Так что сочинителя вполне можно причислить к героическим отважным натурам. Между тем в свете, где всегда все так блестяще и гладко, он ведет себя скованно (робеет), развязно (слишком добродушен) и неуклюже (не хватает лоска). Но попробуйте втянуть его в разговор или заманить в сеть сердечной беседы, и вы увидите, как он сразу же отбросит свою неловкость. Язык у него подвешен не хуже, чем любой другой язык, жестикуляция самая естественная, а глаза блестят не меньше, чем у какого-нибудь политика, промышленника или моряка. Он общителен, как и любой другой светский человек. Может быть, за целый год с ним не произойдет ничего нового, ведь он только и делал, что возился со своими пассажами и строфами, и все никак не мог дописать очередной шедевр. Но, помилуйте, зато у него богатая фантазия. Неужели она нынче ничего не стоит? Он способен своими неожиданными метафорами так рассмешить компанию, скажем, из двадцати человек, что они чуть не лопнут от смеха. Или прямо с ходу шокировать всех гостей. Или просто прочесть вслух стихи собственного изготовления и растрогать публику до слез. А если бы еще и книги его появились на прилавках! Весь свет, мечтает он в своем чердачном одиночестве, бросится покупать их. И все экземпляры в глянцевых, твердых или даже коричневых кожаных переплетах мгновенно разойдутся. На титульном листе появится его имя, и этого обстоятельства, наивно полагает он, будет достаточно, чтобы прославиться на весь огромный белый свет. А уж потом начнутся разочарования, окрики в журналах, ядовитое шипенье, замалчивание до могилы. Наш писатель узнает, почем фунт лиха. Он придет домой, уничтожит все свои бумаги, пнет ногой письменный стол с такой яростью, что тот опрокинется вверх тормашками, разорвет какой-то начатый роман, раздерет в клочья бювар, вышвырнет в окно запас писчих перьев и напишет своему издателю: «Милостивый государь, прошу вас не связывать со мной никаких надежд». После чего отправится в морской круиз. Впрочем, весьма скоро его гнев и стыд покажутся ему смешными, и он скажет себе, что должен и обязан снова приступить к работе.
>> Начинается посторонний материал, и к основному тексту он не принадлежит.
import Literature.AlgebraicGeometry.Motives.AbelianVarietyGoodReductionHomCofinite
import Literature.AlgebraicGeometry.Motives.AbelianVarietyGoodReductionConjugate
import Literature.AlgebraicGeometry.Motives.AbelianVarietyGoodReductionProducedGroup
import HarnessLib

/-!
# Reduction of homomorphisms at all but finitely many places, with the Frobenius-conjugate companions (`FactRH′`)

Topic `Literature/AlgebraicGeometry/Motives`; namespace `Literature.AlgebraicGeometry.Motives`, grouping sub-namespace
`AbelianVariety`.  THEOREMS ONLY (no definition, no named fact, no instance; net Literature debt 0).  Sequel of
`AbelianVarietyGoodReductionHomCofinite` (reduction of homomorphisms for PRODUCED good-reduction data) and
`AbelianVarietyGoodReductionConjugate` (the Frobenius-conjugate datum `GoodReductionAt.conjFrob`); cell `hodgecm-mathlib`
(D-0151), row II-1, the SINGLE reduction antecedent `FactRH′` of the `S7a` composition of the main theorem of complex
multiplication ([Shimura1998] §18.6), COMPANIONS edition.

In the proof of [Shimura1998] Thm. 18.6 (pp. 126–127, and p. 127 «we see that `(Y^σ)~ = Ỹ^f` for every object `Y` rational
over `L`») one prime `𝔓` of good reduction is fixed for the CM abelian variety `A`, the class representatives `A_i` AND the
conjugate `A^σ`, together with the reductions modulo `𝔓` of all homomorphisms among them ([Shimura1998] §11.1 Prop. 12).  In
the tree's two-speed design these are four kinds of DATA: `GoodReductionAt` (`R i`), `HomReduction (R i) (R j)`, and the two
companions `HomReduction (R i) ((R a).conjFrob γ …)`, `HomReduction ((R a).conjFrob γ …) (R i)` against the Frobenius-conjugate
datum of `AbelianVarietyGoodReductionConjugate` (model `𝒳_a ⊗_{γᵥ} 𝓞_v`, reduction `Ã_a^{(q)}` by definition) — exactly the
binders of the Tate-compatibility fact (F-S5c).  `AbelianVarietyGoodReductionHomCofinite` produces the first two; this file
produces all four at once, for the SAME data `R`, at every place outside a finite set.

* §1 `isMonHom_app_of_comp_comp` — monoidal plumbing: the component at a group object of a natural isomorphism
  `F ⋙ G ≅ F′ ⋙ G′` of cartesian-monoidal functors is a homomorphism for the ITERATED transported group structures (Mathlib
  `Functor.mapGrpCompIso`, `Functor.mapGrpNatIso`).
* §2 `GoodReductionAt.HomReduction.nonempty_of_mappingProperty` — the DATUM-INTRINSIC pair constructor: for two data `R`, `S`
  whose models are group schemes with group-scheme identifications of the generic and special fibres, `R`-model smooth,
  `S`-model separated with the Néron mapping property at the source `R`-model, there is a `HomReduction R S` — `liftHom` the
  Néron lift ([BombieriGubler2006] 10.3.9), a homomorphism because the generic fibre reflects homomorphisms
  (`isMonHom_of_isMonHom_genericFibre_map₂`), `redHom` its special fibre read through the identifications
  ([Shimura1998] §11.1 Prop. 12), the `redEnd` compatibilities by uniqueness against the data's own pins.
* §3 `GoodReductionAt.conjOfSquares_grpPackage` — the conjugate datum `conjOfSquares R γ γᵥ h₁ p n h₂` of such an `R` again has a
  proper smooth GROUP-scheme model (structure transported along `γᵥ^*`) with group-scheme identifications (§1 applied to
  `conjGenericNatIso`, `conjReductionNatIso`).
* (imported, B-p12's `AbelianVarietyGoodReductionProducedGroup`) `exists_goodReductionAt_grpObj_of_isAbelianSchemeModel` —
  the datum produced from an abelian-scheme model (`AbelianVarietyGoodReductionCofinite`) with its group package exposed.
* §4 ★ `exists_finite_forall_exists_goodReductionAt_homReduction_conjFrob` — the `FactRH′` body: cofinitely, data `R i` with
  `HomReduction (R i) (R j)` for all pairs and, for every arithmetic Frobenius `γ` at `v` over any subfield `F₀` and every member
  `a`, both companions against `(R a).conjFrob γ hγ p n hq` (the Néron mapping property of the proper smooth target model,
  `isNeronModel_of_isProper_of_smooth`, on either side).

HC_CM is proved only modulo the 7 printed citations until rung 0 closes.

## References

* [Shimura1998] G. Shimura, *Abelian Varieties with Complex Multiplication and Modular Functions* (1998), §11.1 Prop. 12; §18.6,
  proof of Thm. 18.6, pp. 126–127.
* [BombieriGubler2006] E. Bombieri, W. Gubler, *Heights in Diophantine Geometry* (2006), 10.3.9 (p. 334).
* [BLRNeronModels1990] S. Bosch, W. Lütkebohmert, M. Raynaud, *Néron Models* (1990), Prop. 1.2/8.
* [SerreTate1968GoodReduction] J.-P. Serre, J. Tate, *Good reduction of abelian varieties*, Ann. of Math. 88 (1968), §1.
* [GortzWedhorn2020] U. Görtz, T. Wedhorn, *Algebraic Geometry I*, 2nd ed. (2020), Prop. 4.16, §(4.7), Prop. 9.19, Lemma 14.6.
* [Artin1986NeronModels] M. Artin, *Néron Models*, in Cornell–Silverman (1986), (1.1), Cor. (1.4).
-/

set_option autoImplicit false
Кто-то поступает так, кто-то, возможно, иначе, не в нюансах дело. Прирожденный писатель, если он прирожденный, никогда не теряет мужества. Он испытывает почти неизменное доверие к миру, каждое утро открывает перед ним тысячу новых возможностей. Ему знакомы все виды отчаяния, но и все виды эйфории.
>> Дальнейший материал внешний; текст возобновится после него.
/-- Divisors of norm `≤ U` of a nonzero ideal `𝔞`, listed inside `idealsLE K U`. [folklore] -/
theorem filter_idealDivisors_eq {𝔞 : Ideal (𝓞 K)} (h𝔞 : 𝔞 ≠ ⊥) (U : ℝ) :
    (idealDivisors K 𝔞).filter (fun 𝔟 => (Ideal.absNorm 𝔟 : ℝ) ≤ U) = (idealsLE K U).filter (· ∣ 𝔞) := by
  ext 𝔟
  rw [Finset.mem_filter, Finset.mem_filter, mem_idealDivisors h𝔞, mem_idealsLE]
  constructor
  · rintro ⟨hd, hU⟩
    exact ⟨⟨fun h0 => h𝔞 (by rw [h0] at hd; exact zero_dvd_iff.1 hd), hU⟩, hd⟩
  · rintro ⟨⟨_, hU⟩, hd⟩; exact ⟨hd, hU⟩

/-- The inner Möbius sum of `a₂` through `idealsLE`: for `𝔟 ∣ 𝔞`, `𝔟 ≠ 0`,
`∑_{𝔠 ∣ 𝔞/𝔟} μ_≤(𝔠) = ∑_{N𝔠 ≤ U} μ(𝔠) [𝔟𝔠 ∣ 𝔞]`. [folklore] -/
theorem sum_muLE_cofactor_eq {𝔞 𝔟 : Ideal (𝓞 K)} (h𝔞 : 𝔞 ≠ ⊥) (h𝔟0 : 𝔟 ≠ ⊥) (h𝔟 : 𝔟 ∣ 𝔞) (U : ℝ) :
    ∑ 𝔠 ∈ idealDivisors K (cofactor 𝔞 𝔟), muLE K U 𝔠 =
      ∑ 𝔠 ∈ idealsLE K U, if 𝔟 * 𝔠 ∣ 𝔞 then (idealMoebius 𝔠 : ℝ) else 0 := by
  have hc0 := cofactor_ne_bot h𝔞 h𝔟
  -- drop the terms with `N𝔠 > U`
  have h1 : ∑ 𝔠 ∈ idealDivisors K (cofactor 𝔞 𝔟), muLE K U 𝔠 =
      ∑ 𝔠 ∈ (idealDivisors K (cofactor 𝔞 𝔟)).filter (fun 𝔠 => (Ideal.absNorm 𝔠 : ℝ) ≤ U), (idealMoebius 𝔠 : ℝ) := by
    rw [Finset.sum_filter]
    refine Finset.sum_congr rfl fun 𝔠 _ => ?_
    unfold muLE; rfl
  rw [h1, filter_idealDivisors_eq hc0 U, Finset.sum_filter]
  refine Finset.sum_congr rfl fun 𝔠 _ => ?_
  rw [dvd_cofactor_iff h𝔟0 h𝔟]

/-- **Hinz's `S₂` shape**: for nonzero `𝔞`,
`a₂(𝔞) = −∑_{N𝔟≤U} ∑_{N𝔠≤U} Λ(𝔟)μ(𝔠) [𝔟𝔠 ∣ 𝔞]`. [cite: Hinz1988, §4 p. 185 (S₂)] -/
theorem vA2_eq {U : ℝ} {𝔞 : Ideal (𝓞 K)} (h𝔞 : 𝔞 ≠ ⊥) :
    vA2 K U 𝔞 = -∑ 𝔟 ∈ idealsLE K U, ∑ 𝔠 ∈ idealsLE K U,
      if 𝔟 * 𝔠 ∣ 𝔞 then idealVonMangoldt 𝔟 * (idealMoebius 𝔠 : ℝ) else 0 := by
  unfold vA2
  congr 1
  -- the outer sum: only divisors with `N𝔟 ≤ U` contribute
  have h1 : ∑ 𝔟 ∈ idealDivisors K 𝔞, lamLE K U 𝔟 * ∑ 𝔠 ∈ idealDivisors K (cofactor 𝔞 𝔟), muLE K U 𝔠 =
      ∑ 𝔟 ∈ (idealDivisors K 𝔞).filter (fun 𝔟 => (Ideal.absNorm 𝔟 : ℝ) ≤ U),
        idealVonMangoldt 𝔟 * ∑ 𝔠 ∈ idealDivisors K (cofactor 𝔞 𝔟), muLE K U 𝔠 := by
    rw [Finset.sum_filter]
    refine Finset.sum_congr rfl fun 𝔟 _ => ?_
    unfold lamLE; split_ifs <;> simp
  rw [h1, filter_idealDivisors_eq h𝔞 U, Finset.sum_filter]
  refine Finset.sum_congr rfl fun 𝔟 h𝔟 => ?_
  have h𝔟0 := (mem_idealsLE.1 h𝔟).1
  split_ifs with hd
  · rw [sum_muLE_cofactor_eq h𝔞 h𝔟0 hd U, Finset.mul_sum]
    refine Finset.sum_congr rfl fun 𝔠 _ => ?_
    split_ifs <;> simp
  · refine (Finset.sum_eq_zero fun 𝔠 _ => ?_).symm
    rw [if_neg]
    exact fun h => hd (dvd_trans (Dvd.intro _ rfl) h)

/-- **Hinz's `S₃` shape**: `a₃(𝔞) = ∑_{N𝔟 ≤ U} μ(𝔟) [𝔟 ∣ 𝔞] log N(𝔞/𝔟)`. [cite: Hinz1988, §4 (4.4)] -/
theorem vA3_eq {U : ℝ} {𝔞 : Ideal (𝓞 K)} (h𝔞 : 𝔞 ≠ ⊥) :
    vA3 K U 𝔞 = ∑ 𝔟 ∈ idealsLE K U,
      if 𝔟 ∣ 𝔞 then (idealMoebius 𝔟 : ℝ) * Real.log (Ideal.absNorm (cofactor 𝔞 𝔟)) else 0 := by
  unfold vA3
  have h1 : ∑ 𝔟 ∈ idealDivisors K 𝔞, muLE K U 𝔟 * Real.log (Ideal.absNorm (cofactor 𝔞 𝔟)) =
      ∑ 𝔟 ∈ (idealDivisors K 𝔞).filter (fun 𝔟 => (Ideal.absNorm 𝔟 : ℝ) ≤ U),
        (idealMoebius 𝔟 : ℝ) * Real.log (Ideal.absNorm (cofactor 𝔞 𝔟)) := by
    rw [Finset.sum_filter]
    refine Finset.sum_congr rfl fun 𝔟 _ => ?_
    unfold muLE; split_ifs <;> simp
  rw [h1, filter_idealDivisors_eq h𝔞 U, Finset.sum_filter]

/-- **Hinz's `S₄` shape**: `a₄(𝔞) = −∑_{U < N𝔟 ≤ X} Λ(𝔟) [𝔟 ∣ 𝔞, 𝔞/𝔟 ≠ 1] e_U(𝔞/𝔟)` for any
`X ≥ N𝔞`. [cite: Hinz1988, §4 p. 186 (S₄)] -/
theorem vA4_eq {U X : ℝ} {𝔞 : Ideal (𝓞 K)} (h𝔞 : 𝔞 ≠ ⊥) (hX : (Ideal.absNorm 𝔞 : ℝ) ≤ X) :
    vA4 K U 𝔞 = -∑ 𝔟 ∈ (idealsLE K X).filter (fun 𝔟 => U < (Ideal.absNorm 𝔟 : ℝ)),
      if 𝔟 ∣ 𝔞 ∧ cofactor 𝔞 𝔟 ≠ ⊤ then idealVonMangoldt 𝔟 * eU K U (cofactor 𝔞 𝔟) else 0 := by
  unfold vA4
  congr 1
  -- right: the condition `𝔟 ∣ 𝔞` as a filter
  have hR : ∑ 𝔟 ∈ (idealsLE K X).filter (fun 𝔟 => U < (Ideal.absNorm 𝔟 : ℝ)),
      (if 𝔟 ∣ 𝔞 ∧ cofactor 𝔞 𝔟 ≠ ⊤ then idealVonMangoldt 𝔟 * eU K U (cofactor 𝔞 𝔟) else 0) =
      ∑ 𝔟 ∈ ((idealsLE K X).filter (fun 𝔟 => U < (Ideal.absNorm 𝔟 : ℝ))).filter (· ∣ 𝔞),
        if cofactor 𝔞 𝔟 ≠ ⊤ then idealVonMangoldt 𝔟 * eU K U (cofactor 𝔞 𝔟) else 0 := by
    rw [Finset.sum_filter (p := (· ∣ 𝔞))]
    refine Finset.sum_congr rfl fun 𝔟 _ => ?_
    by_cases hd : 𝔟 ∣ 𝔞
    · simp only [hd, true_and, if_true]
    · simp only [hd, false_and, if_false]
  -- left: through `Λ_> = Λ [N > U]`
  have hL : ∑ 𝔟 ∈ (idealDivisors K 𝔞).filter (fun 𝔟 => cofactor 𝔞 𝔟 ≠ ⊤), lamGT K U 𝔟 * eU K U (cofactor 𝔞 𝔟) =
      ∑ 𝔟 ∈ (idealDivisors K 𝔞).filter (fun 𝔟 => U < (Ideal.absNorm 𝔟 : ℝ)),
        if cofactor 𝔞 𝔟 ≠ ⊤ then idealVonMangoldt 𝔟 * eU K U (cofactor 𝔞 𝔟) else 0 := by
    rw [Finset.sum_filter, Finset.sum_filter]
    refine Finset.sum_congr rfl fun 𝔟 _ => ?_
    unfold lamGT
    by_cases hU : (Ideal.absNorm 𝔟 : ℝ) ≤ U
    · rw [if_neg (not_lt.2 hU)]; split_ifs <;> simp
    · rw [if_pos (not_le.1 hU)]; simp only [hU, if_false]
  have hset : (idealDivisors K 𝔞).filter (fun 𝔟 => U < (Ideal.absNorm 𝔟 : ℝ)) =
      ((idealsLE K X).filter (fun 𝔟 => U < (Ideal.absNorm 𝔟 : ℝ))).filter (· ∣ 𝔞) := by
    ext 𝔟
    simp only [Finset.mem_filter, mem_idealDivisors h𝔞, mem_idealsLE]
    constructor
    · rintro ⟨hd, hU⟩
      refine ⟨⟨⟨fun h0 => h𝔞 (by rw [h0] at hd; exact zero_dvd_iff.1 hd), ?_⟩, hU⟩, hd⟩
      have := Nat.le_of_dvd (Nat.pos_of_ne_zero (by rwa [Ne, Ideal.absNorm_eq_zero_iff]))
        (Ideal.absNorm_dvd_absNorm_of_le (Ideal.le_of_dvd hd))
      exact le_trans (by exact_mod_cast this) hX
    · rintro ⟨⟨⟨_, _⟩, hU⟩, hd⟩; exact ⟨hd, hU⟩
  rw [hR, ← hset, hL]

/-- **Vaughan's identity summed against weights** (Hinz's `S₁ + S₂ + S₃ + S₄`, with the divisor sums
outside): for a finite set `B` of nonzero algebraic integers, weights `w`, `U ≥ 1` and `X` with
`|N α| ≤ X` on `B`,
`∑_{α∈B} w(α) Λ((α)) = ∑_α w(α) a₁((α)) − ∑_{N𝔟≤U}∑_{N𝔠≤U} Λ(𝔟)μ(𝔠) ∑_{α∈B, 𝔟𝔠∣(α)} w(α)`
`+ ∑_{N𝔟≤U} μ(𝔟) ∑_{α∈B, 𝔟∣(α)} w(α) log N((α)/𝔟) − ∑_{U<N𝔟≤X} Λ(𝔟) ∑_{α∈B, 𝔟∣(α), (α)≠𝔟} w(α) e_U((α)/𝔟)`.
[cite: Hinz1988, §4 (4.1)–(4.4) and p. 186] -/
theorem sum_mul_vonMangoldt_eq {U X : ℝ} (hU : 1 ≤ U) (B : Finset (𝓞 K)) (hB : ∀ α ∈ B, α ≠ 0)
    (hX : ∀ α ∈ B, |(Algebra.norm ℚ (α : K) : ℝ)| ≤ X) (w : 𝓞 K → ℝ) :
    ∑ α ∈ B, w α * idealVonMangoldt (Ideal.span {α}) =
      (∑ α ∈ B, w α * vA1 K U (Ideal.span {α})) -
      (∑ 𝔟 ∈ idealsLE K U, ∑ 𝔠 ∈ idealsLE K U, idealVonMangoldt 𝔟 * (idealMoebius 𝔠 : ℝ) *
        ∑ α ∈ B.filter (fun α => 𝔟 * 𝔠 ∣ Ideal.span {α}), w α) +
      (∑ 𝔟 ∈ idealsLE K U, (idealMoebius 𝔟 : ℝ) *
        ∑ α ∈ B.filter (fun α => 𝔟 ∣ Ideal.span {α}), w α * Real.log (Ideal.absNorm (cofactor (Ideal.span {α}) 𝔟))) -
      ∑ 𝔟 ∈ (idealsLE K X).filter (fun 𝔟 => U < (Ideal.absNorm 𝔟 : ℝ)), idealVonMangoldt 𝔟 *
        ∑ α ∈ B.filter (fun α => 𝔟 ∣ Ideal.span {α} ∧ cofactor (Ideal.span {α}) 𝔟 ≠ ⊤),
          w α * eU K U (cofactor (Ideal.span {α}) 𝔟) := by
  have hne : ∀ α ∈ B, Ideal.span {α} ≠ ⊥ := fun α hα => by rw [Ne, Ideal.span_singleton_eq_bot]; exact hB α hα
  have hXn : ∀ α ∈ B, (Ideal.absNorm (Ideal.span {α}) : ℝ) ≤ X := fun α hα => by
    rw [absNorm_span_eq_abs_norm]; exact hX α hα
  -- apply (4.1) termwise
  have h1 : ∑ α ∈ B, w α * idealVonMangoldt (Ideal.span {α}) =
      (∑ α ∈ B, w α * vA1 K U (Ideal.span {α})) + (∑ α ∈ B, w α * vA2 K U (Ideal.span {α})) +
      (∑ α ∈ B, w α * vA3 K U (Ideal.span {α})) + ∑ α ∈ B, w α * vA4 K U (Ideal.span {α}) := by
    rw [← Finset.sum_add_distrib, ← Finset.sum_add_distrib, ← Finset.sum_add_distrib]
    refine Finset.sum_congr rfl fun α hα => ?_
    rw [vaughan_identity hU (hne α hα)]; ring
  -- the three swaps
  have h2 : ∑ α ∈ B, w α * vA2 K U (Ideal.span {α}) =
      -∑ 𝔟 ∈ idealsLE K U, ∑ 𝔠 ∈ idealsLE K U, idealVonMangoldt 𝔟 * (idealMoebius 𝔠 : ℝ) *
        ∑ α ∈ B.filter (fun α => 𝔟 * 𝔠 ∣ Ideal.span {α}), w α := by
    rw [Finset.sum_congr rfl fun α hα => by rw [vA2_eq (hne α hα)]]
    simp_rw [mul_neg, Finset.sum_neg_distrib, Finset.mul_sum, Finset.sum_filter]
    rw [Finset.sum_comm]
    congr 1
    refine Finset.sum_congr rfl fun 𝔟 _ => ?_
    rw [Finset.sum_comm]
    refine Finset.sum_congr rfl fun 𝔠 _ => Finset.sum_congr rfl fun α _ => ?_
    split_ifs <;> ring
  have h3 : ∑ α ∈ B, w α * vA3 K U (Ideal.span {α}) =
      ∑ 𝔟 ∈ idealsLE K U, (idealMoebius 𝔟 : ℝ) *
        ∑ α ∈ B.filter (fun α => 𝔟 ∣ Ideal.span {α}), w α * Real.log (Ideal.absNorm (cofactor (Ideal.span {α}) 𝔟)) := by
    rw [Finset.sum_congr rfl fun α hα => by rw [vA3_eq (hne α hα)]]
    simp_rw [Finset.mul_sum, Finset.sum_filter]
    rw [Finset.sum_comm]
    refine Finset.sum_congr rfl fun 𝔟 _ => Finset.sum_congr rfl fun α _ => ?_
    split_ifs <;> ring
  have h4 : ∑ α ∈ B, w α * vA4 K U (Ideal.span {α}) =
      -∑ 𝔟 ∈ (idealsLE K X).filter (fun 𝔟 => U < (Ideal.absNorm 𝔟 : ℝ)), idealVonMangoldt 𝔟 *
        ∑ α ∈ B.filter (fun α => 𝔟 ∣ Ideal.span {α} ∧ cofactor (Ideal.span {α}) 𝔟 ≠ ⊤),
          w α * eU K U (cofactor (Ideal.span {α}) 𝔟) := by
    rw [Finset.sum_congr rfl fun α hα => by rw [vA4_eq (hne α hα) (hXn α hα)]]
    simp_rw [mul_neg, Finset.sum_neg_distrib, Finset.mul_sum, Finset.sum_filter]
    rw [Finset.sum_comm]
    congr 1
    refine Finset.sum_congr rfl fun 𝔟 _ => ?_
    by_cases hUb : U < (Ideal.absNorm 𝔟 : ℝ)
    · simp only [hUb, if_true]
      refine Finset.sum_congr rfl fun α _ => ?_
      split_ifs <;> ring
    · simp only [hUb, if_false, Finset.sum_const_zero]
  rw [h1, h2, h3, h4]
  ring

end Summed


/-! ## Complex weights -/

section Complex

variable {K : Type*} [Field K] [NumberField K]

/-- **Vaughan's identity summed against complex weights** (the form used with `w(α) = Ω(α)χ(α)`):
the identity `sum_mul_vonMangoldt_eq` with `w : 𝓞 K → ℂ` and all arithmetic functions cast to
`ℂ`. [cite: Hinz1988, §4 (4.1)–(4.4) and p. 186] -/
theorem sum_mul_vonMangoldt_eq_complex {U X : ℝ} (hU : 1 ≤ U) (B : Finset (𝓞 K)) (hB : ∀ α ∈ B, α ≠ 0)
    (hX : ∀ α ∈ B, |(Algebra.norm ℚ (α : K) : ℝ)| ≤ X) (w : 𝓞 K → ℂ) :
    ∑ α ∈ B, w α * (idealVonMangoldt (Ideal.span {α}) : ℂ) =
      (∑ α ∈ B, w α * (vA1 K U (Ideal.span {α}) : ℂ)) -
      (∑ 𝔟 ∈ idealsLE K U, ∑ 𝔠 ∈ idealsLE K U, (idealVonMangoldt 𝔟 : ℂ) * (idealMoebius 𝔠 : ℂ) *
        ∑ α ∈ B.filter (fun α => 𝔟 * 𝔠 ∣ Ideal.span {α}), w α) +
      (∑ 𝔟 ∈ idealsLE K U, (idealMoebius 𝔟 : ℂ) *
        ∑ α ∈ B.filter (fun α => 𝔟 ∣ Ideal.span {α}),
          w α * (Real.log (Ideal.absNorm (cofactor (Ideal.span {α}) 𝔟)) : ℂ)) -
      ∑ 𝔟 ∈ (idealsLE K X).filter (fun 𝔟 => U < (Ideal.absNorm 𝔟 : ℝ)), (idealVonMangoldt 𝔟 : ℂ) *
        ∑ α ∈ B.filter (fun α => 𝔟 ∣ Ideal.span {α} ∧ cofactor (Ideal.span {α}) 𝔟 ≠ ⊤),
          w α * (eU K U (cofactor (Ideal.span {α}) 𝔟) : ℂ) := by
  classical
  have hne : ∀ α ∈ B, Ideal.span {α} ≠ ⊥ := fun α hα => by rw [Ne, Ideal.span_singleton_eq_bot]; exact hB α hα
  have hXn : ∀ α ∈ B, (Ideal.absNorm (Ideal.span {α}) : ℝ) ≤ X := fun α hα => by
    rw [absNorm_span_eq_abs_norm]; exact hX α hα
  -- apply (4.1) termwise
  have h1 : ∑ α ∈ B, w α * (idealVonMangoldt (Ideal.span {α}) : ℂ) =
      (∑ α ∈ B, w α * (vA1 K U (Ideal.span {α}) : ℂ)) + (∑ α ∈ B, w α * (vA2 K U (Ideal.span {α}) : ℂ)) +
      (∑ α ∈ B, w α * (vA3 K U (Ideal.span {α}) : ℂ)) + ∑ α ∈ B, w α * (vA4 K U (Ideal.span {α}) : ℂ) := by
    rw [← Finset.sum_add_distrib, ← Finset.sum_add_distrib, ← Finset.sum_add_distrib]
    refine Finset.sum_congr rfl fun α hα => ?_
    rw [vaughan_identity hU (hne α hα)]; push_cast; ring
  -- the three swaps
  have h2 : ∑ α ∈ B, w α * (vA2 K U (Ideal.span {α}) : ℂ) =
      -∑ 𝔟 ∈ idealsLE K U, ∑ 𝔠 ∈ idealsLE K U, (idealVonMangoldt 𝔟 : ℂ) * (idealMoebius 𝔠 : ℂ) *
        ∑ α ∈ B.filter (fun α => 𝔟 * 𝔠 ∣ Ideal.span {α}), w α := by
    rw [Finset.sum_congr rfl fun α hα => by rw [vA2_eq (hne α hα)]]
    push_cast
    simp_rw [apply_ite Complex.ofReal, Complex.ofReal_zero, mul_neg, Finset.sum_neg_distrib,
      Finset.sum_filter, Finset.mul_sum]
    rw [Finset.sum_comm]
    congr 1
    refine Finset.sum_congr rfl fun 𝔟 _ => ?_
    rw [Finset.sum_comm]
    refine Finset.sum_congr rfl fun 𝔠 _ => Finset.sum_congr rfl fun α _ => ?_
    split_ifs <;> push_cast <;> ring
  have h3 : ∑ α ∈ B, w α * (vA3 K U (Ideal.span {α}) : ℂ) =
      ∑ 𝔟 ∈ idealsLE K U, (idealMoebius 𝔟 : ℂ) *
        ∑ α ∈ B.filter (fun α => 𝔟 ∣ Ideal.span {α}),
          w α * (Real.log (Ideal.absNorm (cofactor (Ideal.span {α}) 𝔟)) : ℂ) := by
    rw [Finset.sum_congr rfl fun α hα => by rw [vA3_eq (hne α hα)]]
    push_cast
    simp_rw [apply_ite Complex.ofReal, Complex.ofReal_zero, Finset.sum_filter, Finset.mul_sum]
    rw [Finset.sum_comm]
    refine Finset.sum_congr rfl fun 𝔟 _ => Finset.sum_congr rfl fun α _ => ?_
    split_ifs <;> push_cast <;> ring
  have h4 : ∑ α ∈ B, w α * (vA4 K U (Ideal.span {α}) : ℂ) =
      -∑ 𝔟 ∈ (idealsLE K X).filter (fun 𝔟 => U < (Ideal.absNorm 𝔟 : ℝ)), (idealVonMangoldt 𝔟 : ℂ) *
        ∑ α ∈ B.filter (fun α => 𝔟 ∣ Ideal.span {α} ∧ cofactor (Ideal.span {α}) 𝔟 ≠ ⊤),
          w α * (eU K U (cofactor (Ideal.span {α}) 𝔟) : ℂ) := by
    rw [Finset.sum_congr rfl fun α hα => by rw [vA4_eq (hne α hα) (hXn α hα)]]
    push_cast
    simp_rw [apply_ite Complex.ofReal, Complex.ofReal_zero, mul_neg, Finset.sum_neg_distrib,
      Finset.sum_filter, Finset.mul_sum]
    rw [Finset.sum_comm]
    congr 1
    refine Finset.sum_congr rfl fun 𝔟 _ => ?_
    by_cases hUb : U < (Ideal.absNorm 𝔟 : ℝ)
    · simp only [hUb, if_true]
      refine Finset.sum_congr rfl fun α _ => ?_
      split_ifs <;> push_cast <;> ring
    · simp only [hUb, if_false, mul_zero, Finset.sum_const_zero]
  rw [h1, h2, h3, h4]
  ring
Однако вот что странно: успехи вызывают у него больше сомнений в своих силах, чем неудачи. Вероятно, потому, что машина его мышления постоянно на ходу. Бывает, что писатель сколачивает себе состояние, но ему почти неловко иметь кучу денег. В таких случаях он нарочно прибедняется, чтобы не стать мишенью для отравленных стрел зависти и сарказма. Поведение вполне естественное! А что, если он прозябает в нищете и презрении? Ютится в сырых холодных комнатах? Что, если по крышке его рабочего стола ползают насекомые? Если он спит на соломенном тюфяке? Если в подъезде его дома раздаются дикие крики соседей? В поисках пропитания он бродит в гордом одиночестве по безлюдным дорогам и мокнет под проливным дождем, но никогда ни один разумный человек не протянет ему руку помощи. Потому, вероятно, что его дурацкая фигура смотрится нелепо под палящим столичным солнцем, и в неопрятных ночлежках, и в чистом поле, где дует пронизывающий ветер, и в приютах, где, несмотря на красивое название, нельзя найти ни приюта, ни уюта, ни дружеского участия. Разве такое невезение исключается? Выходит, что писатель может преодолеть все опасности, а как именно он их преодолеет, зависит от его гениальной способности приспосабливаться к лишениям. Писатель любит весь мир, ибо чувствует, что если не сможет его любить, то перестанет быть гражданином мира. В большинстве случаев так оно и бывает с бездарными собратьями по перу, и ему это известно. Поэтому он избегает показывать жизни угрюмую физиономию. В результате многие считают его недалеким, ограниченным фантазером. Где им понять, что этот человек не может себе позволить ни насмешки, ни ненависти, поскольку подобные эмоции отбивают всякую охоту к творчеству.